Mais il faut d’abord des flux pour pouvoir construire tout le reste. Avec des choses vraiment intéressantes, comme dire aux raffineurs : Soit vous faites du cobalt avec de la chimie pour les batteries, soit vous faites du cobalt métallique en qualité alliage correspondant aux besoins de l’aéronautique, une manière de sécuriser un exutoire, Safran ayant de son côté du cobalt sourcé, tracé, disponible. C’est l’aspect conseil : quels types de flux aller chercher, où mettre les flux, quelles sont les disponibilités métallurgiques pour aller chercher tel ou tel marché, etc. ? Pour vendre à Safran, quel niveau de pureté, à quelle dose d’alliage, à quel prix, etc. ? Et Safran pourra compter grâce à nous sur plusieurs sociétés de recyclage du cobalt, avec des cahiers des charges correspondant à ses besoins industriels. On pourrait agréger plusieurs recycleurs pour avoir des flux suffisants et une standardisation de la production du client industriel.

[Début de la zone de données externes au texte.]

/-! ## §1 The related package for families of the two-sided pairs read through `chi` -/

/-- [folklore] **THE RELATED `hslice` PACKAGE FOR FAMILIES OF THE TWO-SIDED PAIRS READ THROUGH `chi` ON EACH FACTOR** (the substrate's species are functions of
`(R, S)`): for a UNITARY run-B centre `R⁰` (so `resA D R⁰` is unitary and `chi` reads the exponential pairs on both factors), W-20 `hslice_related_each` with the
pull-backs rewritten by `chi_expChartT_of_unitary`; third clause in the window `relPair D '' W`, `W ⊇ realWindow _ R⁰ ((1 + r⁻¹)‖A‖)`. -/
theorem hslice_related_chi_each {EA EB : Type*} [NormedAddCommGroup EA] [NormedSpace ℂ EA] [NormedAddCommGroup EB] [NormedSpace ℂ EB]
    (GA : TowerData (D.F.P D.K) o × TowerData (D.F.P D.K) o → EA) (GB : TowerData (D.F.P (D.K + 1)) o × TowerData (D.F.P (D.K + 1)) o → EB)
    {R₀ : TowerData (D.F.P (D.K + 1)) o} (hR₀ : R₀ ∈ unitaryLev (D.F.P (D.K + 1)) o) {ρA ρB CA CB r : ℝ} (hr : 0 < r)
    (hanA : AnalyticOnNhd ℂ (fun B => GA (expChartT _ (resA D R₀) B, expChartInvT _ (resA D R₀) B)) (Metric.ball 0 ρA))
    (hbdA : ∀ B ∈ Metric.ball 0 ρA, ‖GA (expChartT _ (resA D R₀) B, expChartInvT _ (resA D R₀) B)‖ ≤ CA)
    (hanB : AnalyticOnNhd ℂ (fun B => GB (expChartT _ R₀ B, expChartInvT _ R₀ B)) (Metric.ball 0 ρB))
    (hbdB : ∀ B ∈ Metric.ball 0 ρB, ‖GB (expChartT _ R₀ B, expChartInvT _ R₀ B)‖ ≤ CB)
    (A : TowerData (D.F.P (D.K + 1)) o) (hA1 : (1 + r⁻¹) * ‖A‖ < ρA) (hA2 : (1 + r⁻¹) * ‖A‖ < ρB)
    {W : Set (TowerData (D.F.P (D.K + 1)) o)} (hW : realWindow _ R₀ ((1 + r⁻¹) * ‖A‖) ⊆ W) :
    ∃ γ : ℂ → TwoRunChart D o, ∃ z₀ : ℂ, ‖z₀‖ ≤ r ∧ γ z₀ = relPair D (expChartT _ R₀ A) ∧ (∀ x : ℝ, |x| < 1 → γ x ∈ relPair D '' W) ∧
      DiffContOnCl ℂ (fun z => GA (chi _ (γ z).1)) (Metric.ball (0 : ℂ) 1) ∧ DiffContOnCl ℂ (fun z => GB (chi _ (γ z).2)) (Metric.ball (0 : ℂ) 1) ∧
      (∀ z : ℂ, ‖z‖ ≤ 1 → ‖GA (chi _ (γ z).1)‖ ≤ CA) ∧ ∀ z : ℂ, ‖z‖ ≤ 1 → ‖GB (chi _ (γ z).2)‖ ≤ CB := by
  have hRA : ∀ (k : Fin ((D.F.P D.K).K + 1)) ν i, resA D R₀ k ν i ∈ Matrix.unitaryGroup o ℂ := resA_mem_unitaryLev D hR₀
  have h1 : (fun B => GA (chi _ (expChartT _ (resA D R₀) B))) = fun B => GA (expChartT _ (resA D R₀) B, expChartInvT _ (resA D R₀) B) :=
    funext fun B => by rw [chi_expChartT_of_unitary _ hRA]
  have h2 : (fun B => GB (chi _ (expChartT _ R₀ B))) = fun B => GB (expChartT _ R₀ B, expChartInvT _ R₀ B) :=
    funext fun B => by rw [chi_expChartT_of_unitary _ hR₀]
  exact hslice_related_each D (fun R => GA (chi _ R)) (fun R => GB (chi _ R)) hr (by rw [h1]; exact hanA)
    (fun B hB => by rw [chi_expChartT_of_unitary _ hRA]; exact hbdA B hB) (by rw [h2]; exact hanB)
    (fun B hB => by rw [chi_expChartT_of_unitary _ hR₀]; exact hbdB B hB) A hA1 hA2 hW
import Summits.BirchSwinnertonDyer.BirchSwinnertonDyer.Theorems.KolyvaginRankRigidityAtTwoClassesIntoSelmerGood
import Summits.BirchSwinnertonDyer.BirchSwinnertonDyer.Theorems.KolyvaginRankRigidityAtTwoOffHabitatIrredNonSurjTwoConverseNoTwoTorsionOverKOfIrred
import HarnessLib

/-!
# Route `KolyvaginRankRigidityAtTwo`, residual crux R_irr `OffHabitatIrredNonSurjTwoConverse`
# (stmt-BirchSwinnertonDyer-27123, LINE 8 «margin absorbs index»): `H¹(K, E[2^M]) ↪ H¹(K, E[2^∞])`
# OFF THE HABITAT — Kummer/level-raising injectivity from `E(ℚ)[2] = 0` alone
# (helper, PROVED, unconditional; width seat `bsd-line-krr2-p2` g9)

The habitat file `…ClassesIntoSelmerGood` §2 (i-a) derives the injectivity of the level-raising map
`torsionPowToPrimaryH1 (E/K) 2 M : H¹(K, E[2^M]) → H¹(K, E[2^∞])` (order of Kolyvagin classes
preserved in the `Sel_{2^∞}`/corank currency of V2♭) from `ρ̄_{E,2}` ONTO, through `E(K)[2] = 0`.
Off the habitat (frame of R_irr: `E(ℚ)[2] = 0`, any `2`-adic image) `E(K)[2] = 0` is the landed stub
`stub_noTwoTorsionOverK_of_irred` (p634161), and the tree's generic
`torsionPowToPrimaryH1_injective_of_torsionBy_eq_bot` concludes. Results:
`torsionPowToPrimaryH1_two_injective_offHabitat`, `addOrderOf_torsionPowToPrimaryH1_two_eq_offHabitat`,
`torsionPowToPrimaryH1_two_ne_zero_offHabitat`. With the four other finite-index suppliers landed
this generation (inflation defect from Serre's open image, simplicity of `E[2]`, `E(K[n])[2] = 0`/`hA`,
finite-index one-class Čebotarev), every use of the mod-`2` / `2`-adic image in the KRR `∞`-kernel
has an off-habitat replacement from `E(ℚ)[2] = 0` (+ the named fact
`serre_adicImage_contains_congruenceSubgroup` for the Sah bit).

HONEST FRAMING: helper lemmas (`--supports` 27123); nothing here closes R_irr, U1 28083 or the print
item 23091; BSD is NOT proved by any of this.

References: [WZhang2014] p. 248; [GrossLMS1991] §4 (proof of Prop. 4.1), §2 ((2.2));
[SilvermanAEC2009] Ex. III.3.7 (d).
-/

set_option autoImplicit false
-- the Theorems namespace of this sub repeats the summit name by design (D-0017 nested layout)
set_option linter.dupNamespace false

noncomputable section

open scoped Classical

namespace Summit.BirchSwinnertonDyer.BirchSwinnertonDyer.Theorems.KolyvaginRankRigidity

open WeierstrassCurve Literature.NumberTheory.EllipticCurves

variable {K : Type} [Field K] [NumberField K] (W : WeierstrassCurve ℚ) [W.IsElliptic]

/-- **`H¹(K, E[2^M]) ↪ H¹(K, E[2^∞])` off the habitat**: for `W/ℚ` elliptic with `E(ℚ)[2] = 0` and
`K` imaginary quadratic, the level-raising map `torsionPowToPrimaryH1 (E/K) 2 M` is injective
(`E(K)[2] = 0` by the stub `stub_noTwoTorsionOverK_of_irred`). [cite: WZhang2014, p. 248]
[cite: GrossLMS1991, §4 (proof of Prop. 4.1)] -/
theorem torsionPowToPrimaryH1_two_injective_offHabitat
    (htorQ : AddSubgroup.torsionBy W.toAffine.Point (2 : ℤ) = ⊥) (hK : IsImaginaryQuadratic K)
    (M : ℕ) : Function.Injective (torsionPowToPrimaryH1 (W.baseChange K) 2 M) := by
  have htor : AddSubgroup.torsionBy (W.baseChange K).toAffine.Point (2 : ℤ) = ⊥ :=
    stub_noTwoTorsionOverK_of_irred W htorQ K hK
  exact torsionPowToPrimaryH1_injective_of_torsionBy_eq_bot (W.baseChange K) 2 M
    (by exact_mod_cast htor)

/-- **Order preserved off the habitat**: the image of a level-`2^M` class in `H¹(K, E[2^∞])` has
the same additive order. [cite: WZhang2014, p. 248] -/
theorem addOrderOf_torsionPowToPrimaryH1_two_eq_offHabitat
    (htorQ : AddSubgroup.torsionBy W.toAffine.Point (2 : ℤ) = ⊥) (hK : IsImaginaryQuadratic K)
    (M : ℕ) (c : galH1Torsion (W.baseChange K) ((2 ^ M : ℕ) : ℤ)) :
    addOrderOf (torsionPowToPrimaryH1 (W.baseChange K) 2 M c) = addOrderOf c :=
  addOrderOf_injective _ (torsionPowToPrimaryH1_two_injective_offHabitat W htorQ hK M) c

/-- A non-zero level-`2^M` class is non-zero in `H¹(K, E[2^∞])`, off the habitat.
[cite: WZhang2014, p. 248] -/
theorem torsionPowToPrimaryH1_two_ne_zero_offHabitat
    (htorQ : AddSubgroup.torsionBy W.toAffine.Point (2 : ℤ) = ⊥) (hK : IsImaginaryQuadratic K)
    (M : ℕ) {c : galH1Torsion (W.baseChange K) ((2 ^ M : ℕ) : ℤ)} (hc : c ≠ 0) :
    torsionPowToPrimaryH1 (W.baseChange K) 2 M c ≠ 0 := fun h ↦
  hc ((torsionPowToPrimaryH1_two_injective_offHabitat W htorQ hK M) (h.trans (map_zero _).symm))

end Summit.BirchSwinnertonDyer.BirchSwinnertonDyer.Theorems.KolyvaginRankRigidity

end
import Summits.Ventures.QEC.Census.CertScanSplit
import Summits.Ventures.QEC.Census.BB.BB108.BZAutData
import HarnessLib

/-!
# `BB108` — `bz` certificate, side Z: ENUMERATION verdicts 3/6, tier KERNEL (CERTIFIED: decide +kernel; axioms ⊆ {propext, Classical.choice, Quot.sound})

For each (block `b`, matrix `i`) listed: `cert.bzZEnum bzAutData b i = true` by `native_decide` — the
Brouwer–Zimmermann replay of matrix `i` of block `b`: every codeword `u · G_i` with `1 ≤ |u| ≤ t_i` has weight
`> wmax` or is allow-listed (CERT-FORMAT C4 / C17 (7)); tactic `decide +kernel`. KERNEL tier: each matrix ≲ 4·10⁵ codewords (type-10 22:34:29Z: 1–6·10³ visits/s in the kernel); `set_option maxHeartbeats 1000000` per theorem because one matrix exceeds the default deterministic budget of the kernel (qec-search-7: BB90 matrix of 1.6·10⁵ codewords timed out at 200000), memory guard untouched.
Structure (`BZAutStructZ`), information sets (`BZAutInfoSetsZ*`) and bounds (`BZAutBoundsZ`) are KERNEL files.
-/

namespace Summit.Ventures.QEC.Census.BB108

set_option maxHeartbeats 1000000 in
/-- Block 1, matrix 0: the BZ enumeration verdict (`decide +kernel`; 26290 codewords). -/
theorem enumZ_1_0 : BB108.cert.bzZEnum BB108.bzAutData 1 0 = true := by
  decide +kernel

end Summit.Ventures.QEC.Census.BB108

Un souci restant le prix des stocks de métaux recyclés, on l’a déjà vu. Et la question se pose, InfiniMétal pourrait-elle être à la fois l’acheteur et le vendeur ? C’est aller au-delà de la simple mise en relation entre acheteurs et vendeurs de métaux recyclés, l’essentiel restant que, oui, le marché du recyclage des métaux stratégiques est en train de se recalibrer en France et en Europe. Et il faudra répondre présent lorsque la demande sera forte. »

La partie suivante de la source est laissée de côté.